= Military Intelligence Civilian Excepted Career Program =

Department of the Army Headquarters career management program
The Military Intelligence Civilian Excepted Career Program (MICECP) is a Department of the Army Headquarters career management program administered by the US Army Field Support Center of the US Army Intelligence and Security Command (INSCOM). The Military Intelligence Civilian Excepted Career Program is tasked with recruiting, training and developing a dedicated civilian intelligence workforce to conduct sensitive intelligence and counterintelligence operations missions worldwide. The program operates from Fort George G. Meade, Maryland.

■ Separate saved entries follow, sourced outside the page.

import Mathlib

/-!
# Solo-informed (session 13): kernel facts behind §5d of `axisymmetric-rigidity.md`
(the strip at `z₁ = π/2`: pole-aligned blow-up `W = (Y_c - Y₀)/c`, Lemma 8.16, Lemma 8.17).

* `stripBlowup_dd_u/v/s/p`: the four divided-difference identities that turn the swirling-cone system (S)
  into the W-system (pure ring identities: `N(Y₀ + cW) - (v₀ + cW_v)·u₀' = [N(Y₀) - v₀u₀'] + c·(linear) + c²·(quadratic)` etc.).
* `stripBlowup_bg`: the linear-cone identities `1 + 2u₀ = 3cos²`, `1 + 2u₀ + v₀ cot = (3/2)cos²`, `s₀ cot = σ cos`,
  `-1 + u₀ + 2v₀ cot = -(3/2)(1 + cos²)` and the closed form of `p₀`, with `(C, S) = (cos φ, sin φ)`, `S ≠ 0`.
* `stripBlowup_hasDerivAt_u0/s0`: `u₀' = 2v₀`, `s₀' = σ cos`.
* `stripBlowup_chi`: `cot(z₁ + ψ) - cot(π/2 + ψ) = c/(cos ψ (cos ψ + c sin ψ))` in coordinates (`cot z₁ = c`).
* `stripBlowup_gamma`: `sin(arctan c) = cγ`, `cos(arctan c) = γ`, `γ - 1 = -c²γ²/(1 + γ)`, `γ = 1/√(1 + c²)`
  (the conversion cone-aligned → pole-aligned divides by nothing).
* `stripBlowup_sq_log_le`: `t² log(1/t) ≤ 1/(2e)` on `(0, ∞)` (the constant in `𝒮̄` of Lemma 8.16).
No new definitions; axioms: standard.
-/

namespace Summit.NavierStokesRegularity.NavierStokesRegularity.Theorems

/-- (R)-component: `N(Y) = v² + s² - 2p - u - u²`; expansion of `N(Y₀ + cW) - (v₀ + cW_v)d` in powers of `c`. -/
theorem stripBlowup_dd_u (u0 v0 s0 p0 Wu Wv Ws Wp c d : ℝ) :
    (v0 + c * Wv) ^ 2 + (s0 + c * Ws) ^ 2 - 2 * (p0 + c * Wp) - (u0 + c * Wu) - (u0 + c * Wu) ^ 2 - (v0 + c * Wv) * d
      = (v0 ^ 2 + s0 ^ 2 - 2 * p0 - u0 - u0 ^ 2 - v0 * d)
        + c * (2 * v0 * Wv + 2 * s0 * Ws - 2 * Wp - (1 + 2 * u0) * Wu - d * Wv)
        + c ^ 2 * (Wv ^ 2 + Ws ^ 2 - Wu ^ 2) := by
  ring

/-- (D)-component: `v' = -3u - v cot` is linear, so the divided difference is exact. -/
theorem stripBlowup_dd_v (u0 v0 Wu Wv c k : ℝ) :
    (-3 * (u0 + c * Wu) - (v0 + c * Wv) * k) - (-3 * u0 - v0 * k) = c * (-3 * Wu - k * Wv) := by
  ring

/-- (A)-component: `A(Y) = -s(1 + 2u + v cot)`; expansion of `A(Y₀ + cW) - (v₀ + cW_v)e` in powers of `c`. -/
theorem stripBlowup_dd_s (u0 v0 s0 Wu Wv Ws c k e : ℝ) :
    -(s0 + c * Ws) * (1 + 2 * (u0 + c * Wu) + (v0 + c * Wv) * k) - (v0 + c * Wv) * e
      = (-(s0 * (1 + 2 * u0 + v0 * k)) - v0 * e)
        + c * (-(Ws * (1 + 2 * u0 + v0 * k)) - s0 * (2 * Wu + k * Wv) - e * Wv)
        + c ^ 2 * (-(Ws * (2 * Wu + k * Wv))) := by
  ring

/-- (P)-component: `P(Y) = -v + uv + (v² + s²) cot`; `P(Y₀ + cW) - P(Y₀)` in powers of `c`. -/
theorem stripBlowup_dd_p (u0 v0 s0 Wu Wv Ws c k : ℝ) :
    (-(v0 + c * Wv) + (u0 + c * Wu) * (v0 + c * Wv) + ((v0 + c * Wv) ^ 2 + (s0 + c * Ws) ^ 2) * k)
      - (-v0 + u0 * v0 + (v0 ^ 2 + s0 ^ 2) * k)
      = c * (-Wv + u0 * Wv + v0 * Wu + (2 * v0 * Wv + 2 * s0 * Ws) * k)
        + c ^ 2 * (Wu * Wv + (Wv ^ 2 + Ws ^ 2) * k) := by
  ring

/-- The linear-cone identities used to simplify the W-system (`C = cos φ`, `S = sin φ ≠ 0`, `cot = C/S`),
and the closed form `p₀ = σ²/4 - 7/16 - (σ²/4 + 9/16)(C² - S²)`. -/
theorem stripBlowup_bg (σ C S : ℝ) (hS : S ≠ 0) (h1 : S ^ 2 + C ^ 2 = 1) :
    (1 + 2 * ((3 * C ^ 2 - 1) / 2) = 3 * C ^ 2)
    ∧ (1 + 2 * ((3 * C ^ 2 - 1) / 2) + (-(3 / 2) * S * C) * (C / S) = 3 / 2 * C ^ 2)
    ∧ ((σ * S) * (C / S) = σ * C)
    ∧ (-1 + (3 * C ^ 2 - 1) / 2 + 2 * (-(3 / 2) * S * C) * (C / S) = -(3 / 2) * (1 + C ^ 2))
    ∧ ((-(-(3 / 2) * S * C) ^ 2 + (σ * S) ^ 2 - (3 * C ^ 2 - 1) / 2 - ((3 * C ^ 2 - 1) / 2) ^ 2) / 2
        = σ ^ 2 / 4 - 7 / 16 - (σ ^ 2 / 4 + 9 / 16) * (C ^ 2 - S ^ 2)) := by
  refine ⟨by ring, ?_, ?_, ?_, ?_⟩
  · field_simp
    ring
  · field_simp
  · field_simp
    ring
  · linear_combination (σ ^ 2 / 4 - 9 / 8 * C ^ 2 - 9 / 16) * h1

/-- `u₀ = (3cos² - 1)/2` has derivative `2v₀ = 2·(-(3/2) sin cos)`. -/
theorem stripBlowup_hasDerivAt_u0 (φ : ℝ) :
    HasDerivAt (fun x => (3 * Real.cos x ^ 2 - 1) / 2) (2 * (-(3 / 2) * Real.sin φ * Real.cos φ)) φ := by
  have h := (((Real.hasDerivAt_cos φ).pow 2).const_mul 3).sub_const 1 |>.div_const 2
  refine h.congr_deriv ?_
  ring

/-- `s₀ = σ sin` has derivative `σ cos`. -/
theorem stripBlowup_hasDerivAt_s0 (σ φ : ℝ) :
    HasDerivAt (fun x => σ * Real.sin x) (σ * Real.cos φ) φ :=
  (Real.hasDerivAt_sin φ).const_mul σ

/-- `χ`: with `cot z₁ = c`, `cot(z₁ + ψ) = (c cos ψ - sin ψ)/(cos ψ + c sin ψ)` and `cot(π/2 + ψ) = -sin ψ/cos ψ`;
their difference is `c/(cos ψ (cos ψ + c sin ψ))` (`Cψ = cos ψ`, `Sψ = sin ψ`). -/
theorem stripBlowup_chi (c Cψ Sψ : ℝ) (hC : Cψ ≠ 0) (hD : Cψ + c * Sψ ≠ 0) (h1 : Sψ ^ 2 + Cψ ^ 2 = 1) :
    (c * Cψ - Sψ) / (Cψ + c * Sψ) - (-Sψ / Cψ) = c / (Cψ * (Cψ + c * Sψ)) := by
  field_simp
  linear_combination c * h1

/-- `γ = 1/√(1 + c²)`: `sin(arctan c) = cγ`, `cos(arctan c) = γ`, and `γ - 1 = -c²γ²/(1 + γ)`. -/
theorem stripBlowup_gamma (c : ℝ) :
    Real.sin (Real.arctan c) = c * (1 / Real.sqrt (1 + c ^ 2))
    ∧ Real.cos (Real.arctan c) = 1 / Real.sqrt (1 + c ^ 2)
    ∧ (1 / Real.sqrt (1 + c ^ 2) - 1 = -(c ^ 2 * (1 / Real.sqrt (1 + c ^ 2)) ^ 2) / (1 + 1 / Real.sqrt (1 + c ^ 2))) := by
  have hpos : 0 < 1 + c ^ 2 := by positivity
  have hsq : 0 < Real.sqrt (1 + c ^ 2) := Real.sqrt_pos.mpr hpos
  have hss : Real.sqrt (1 + c ^ 2) ^ 2 = 1 + c ^ 2 := Real.sq_sqrt hpos.le
  refine ⟨?_, ?_, ?_⟩
  · rw [Real.sin_arctan]; ring
  · rw [Real.cos_arctan]
  · have hne : Real.sqrt (1 + c ^ 2) ≠ 0 := hsq.ne'
    have hne2 : 1 + 1 / Real.sqrt (1 + c ^ 2) ≠ 0 := by positivity
    field_simp
    nlinarith [hss]

/-- `t² log(1/t) ≤ 1/(2e)` for every `t > 0` (maximum at `t = e^{-1/2}`); from `log x ≤ x - 1`. -/
theorem stripBlowup_sq_log_le {t : ℝ} (h0 : 0 < t) :
    t ^ 2 * Real.log (1 / t) ≤ 1 / (2 * Real.exp 1) := by
  have he : 0 < Real.exp 1 := Real.exp_pos 1
  have ht2 : 0 < t ^ 2 := by positivity
  set x := 1 / (t ^ 2 * Real.exp 1) with hx
  have hxpos : 0 < x := by positivity
  have hlog := Real.log_le_sub_one_of_pos hxpos
  have hlx : Real.log x = 2 * Real.log (1 / t) - 1 := by
    rw [hx, Real.log_div one_ne_zero (by positivity), Real.log_one, Real.log_mul ht2.ne' he.ne',
      Real.log_exp, Real.log_pow, Real.log_div one_ne_zero h0.ne', Real.log_one]
    push_cast
    ring
  rw [hlx] at hlog
  -- 2 log(1/t) ≤ x = 1/(t² e); multiply by t²/2
  have h3 : Real.log (1 / t) ≤ x / 2 := by linarith
  calc t ^ 2 * Real.log (1 / t) ≤ t ^ 2 * (x / 2) := by
        exact mul_le_mul_of_nonneg_left h3 ht2.le
    _ = 1 / (2 * Real.exp 1) := by rw [hx]; field_simp

end Summit.NavierStokesRegularity.NavierStokesRegularity.Theorems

Military Intelligence Civilian Excepted Career Program members, are actively recruited, trained, and assigned to conduct highly specialized operational intelligence functions within the Army, as Intelligence Operations Specialists. Members must agree to a mobility agreement and be willing to be assigned and reassigned according to the needs of the program. Positions filled by MICECP employees may require competency in any one or more of the following fields: Foreign Counterintelligence, counterintelligence investigations, collection, analysis, production, force protection, target exploitation (TAREX), human intelligence (HUMINT) operations, counterintelligence force protection source operations (CFSO), liaison, intelligence support, staff management, technical intelligence disciplines, support to special mission units/special operations forces (SMU/SOF), foreign languages, technology protection, and advice and assistance.

In 1998, Ric Romero was a Counterintelligence Special Agent/Army Civilian for the MICECP and he is the currently Career Program Manager there.